Hey Pensacola divers, my name is Brian Pucella and I just moved to the area. I really enjoy freediving & spearfishing and am looking forward to meeting and diving with people who share my passion in the area. I've been working and teaching with an elite freediving team (Team Vertical Blue, www.verticalblue.net) run by William Trubridge in the Bahamas for the past 3 years. I'm just doing a quick shout out to the community to introduce myself and to let those who might be interested in improving their freediving bottom time, and how to be safe while freediving using the proper techniques, that I will soon be offering courses here in Pensacola. 
Thanks & looking forward to diving with ya'll soon!


----------



## SaltAddict (Jan 6, 2010)

Welcome to the madness (this forum) 

Welcome to the area. Good luck with the freediving training. Several people on here have expressed an interest.


----------



## mike6043 (May 24, 2012)

I'd take interest in that


----------



## coolbluestreak (Jun 27, 2011)

I never wanted to freedive but, this definitely sparks the curiosity.


----------



## brianpucella (Jun 22, 2012)

Glad to hear there's some interest. We're just getting settled into the area, but I'm thinking of giving a basic freediving/safety seminar next weekend. It would be a free (donations welcome) seminar.

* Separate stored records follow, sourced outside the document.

import Mathlib
import Summits.Ventures.FusionMHD.Models.SAlphaSecondStableS2A433Core0
import HarnessLib

/-!
# STABLE-POINT core at `(2, 433/100)`, piece 1 (`[1/2, 1]`): kernel-decided Taylor-model leaves ⇒ `F_1 > 0` and `amplitudeResidual 2 (433/100) F_1 F_1″ ≤ 0` on the piece ⇒ `EnergyDominatesOn` for its amplitude phase

LADDER-GRIDFUSION rung F3 («F3.BALLOON-sα-S2-SECOND-EDGE-HALVING-A433»: the second-edge bracket at s = 2 HALVED from the stable side ([417/100, 9/2] → [417/100, 433/100]) (DIRECTOR RULING 67 (5) class / I4107 (2))); gridfusion-model-7 g10, 2026-08-28 (g8/g9 core lane).  Two `decide +kernel` calls (`OpModel.trig.pLeavesCheck`, scale
`2^60`, Taylor degree 10, 8 leaves of half-width 1/32) and the lane's soundness theorem `OpSem.trig.pos_of_pLeavesCheck`
(Literature/Analysis/ValidatedNumerics/TaylorModelZeroCert); lit-4's `energyDominatesOn_of_amplitude` (BallooningSAlphaStableSide) turns the two
sign facts into energy domination by `amplitudePhase 2 (433/100) F_1 F_1′` on the piece.  MODELLED: `s–α` model; nothing about a device.
No `native_decide`.  Citations: Freidberg 2014 §12.6.2 (12.97) [Freidberg2014]; Makino–Berz 2003 Alg. 2 [MakinoBerz2003]; Hartman 2002 XI.6.2
[Hartman2002].  Everything here is [instance data].
-/

open Literature.Analysis.ValidatedNumerics Literature.Analysis.ValidatedNumerics.PolyMP
open Literature.Analysis.ValidatedNumerics.NumericsMP Literature.Analysis.ValidatedNumerics.ExpPoly
open Literature.MathematicalPhysics.MHD.Ballooning
open Real Set

namespace Summit.Ventures.FusionMHD.Models

namespace SAlphaSecondStableS2A433

/-- KERNEL CHECK (residual leaves of piece 1). [instance data] -/
theorem ss2433_res1_ok : OpModel.trig.pLeavesCheck ss2433Prm (2 ^ 60) (ss2433Prog N1 (Poly.deriv (Poly.deriv N1))) [] ss2433Leaves1 = true := by
  decide +kernel

/-- KERNEL CHECK (positivity leaves of piece 1). [instance data] -/
theorem ss2433_pos1_ok : OpModel.trig.pLeavesCheck ss2433Prm (2 ^ 60) (ss2433PosProg N1) [] ss2433Leaves1 = true := by
  decide +kernel

/-- The leaves tile `[1/2, 1]`. [instance data] -/
theorem ss2433_tiles1 : tiles (1/2 : ℚ) (ss2433Leaves1.map fun l => (l.e, l.k)) (1 : ℚ) = true := by
  decide +kernel

/-- **PIECE 1**: the phase of `F_1` dominates the `s–α` energy on `[1/2, 1]` at `(s, α) = (2, 433/100)`. [instance data] -/
theorem ss2433_dominates1 :
    SAlpha.EnergyDominatesOn 2 (433 / 100) (SAlpha.amplitudePhase 2 (433 / 100) (Poly.eval N1) (Poly.eval (Poly.deriv N1)))
      (Icc (1/2 : ℝ) (1 : ℝ)) := by
  have h := ss2433_dominates (lf := N1) (x := 1/2) (y := 1) (by norm_num) ss2433_tiles1 ss2433_res1_ok ss2433_pos1_ok
  norm_num at h
  exact h

end SAlphaSecondStableS2A433

end Summit.Ventures.FusionMHD.Models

I'll keep ya'll posted on the date, time and location.


----------



## SaltAddict (Jan 6, 2010)

Just a pre warning. Next Friday is the captains meeting. Saturday is the Guns and Hoses spearfishing tourney. I would imagine that will hurt your turn out.


----------



## coolbluestreak (Jun 27, 2011)

SaltAddict said:


> Just a pre warning. Next Friday is the captains meeting. Saturday is the Guns and Hoses spearfishing tourney. I would imagine that will hurt your turn out.


Like SaltAddict said.
The return of God and 6ft seas are the only the only things that would keep 99% of us from doing the tournament. you should enter, you win that thing freediving and you'd be one of the most hated ppl in the panhandle.:thumbup:


----------



## Ringo Redux (Jul 7, 2010)

Welcome, Brian - awesome that you're a freediver. That's something I have interest in - no experience, mind you, but plenty of interest. Hope it works out, good luck!


----------



## brianpucella (Jun 22, 2012)

OK Guy's, here's the deal for those interested in learning more about proper freediving technique, theory, and safety. I'll be giving a "free" freediving seminar this Wedensday, June 27 6pm-7:30pm at the Scuba Shack (on the dock out back). Check out the info below for more details.


----------



## coolbluestreak (Jun 27, 2011)

Well I can't make it, I've got rescue diver class that day.


----------



## mike6043 (May 24, 2012)

Im going to try to make that


----------



## brianpucella (Jun 22, 2012)

Glad to hear there's some interest. I first got into freediving because I liked spearfishing and I was spending most of my winters in the Bahamas where spearfishing on scuba is not allowed. It took a few years to put together that if I focused on improving my freediving, naturally it would really help my spearfishing, which it has. Now when I go spearfishing I'm usually able to spear enough fish fairly quickly and spend the rest of the time just enjoying hanging with the fish at depth and/or shooting video. 
Well I'm looking forward to meeting everyone who is able to come out on Wednesday evening, and please spread the word around, the more the merrier. For those who are not able to make it I'm sure I will be doing a few more seminars over the next couple months, so keep checking the forum or drop me a message at [email protected].


----------



## brianpucella (Jun 22, 2012)

I'd like to give a big thanks to everyone who came out to the seminar last night. I hope everyone learned some new things about freediving, will pass what they learned along to other freedivers, and if your interested in taking your freediving to the next level look into taking a course or look me up at www.brianpucella.com. The site is just getting launched, but keep checking it out for lots of free material to learn the most up to date and safest techniques for freediving available today. Please feel free to hit me up with any questions and have fun diving! I will be doing more of these seminars and post the dates here as well as on my website. So spread the word and thanks again to all those who came out!:thumbup:


----------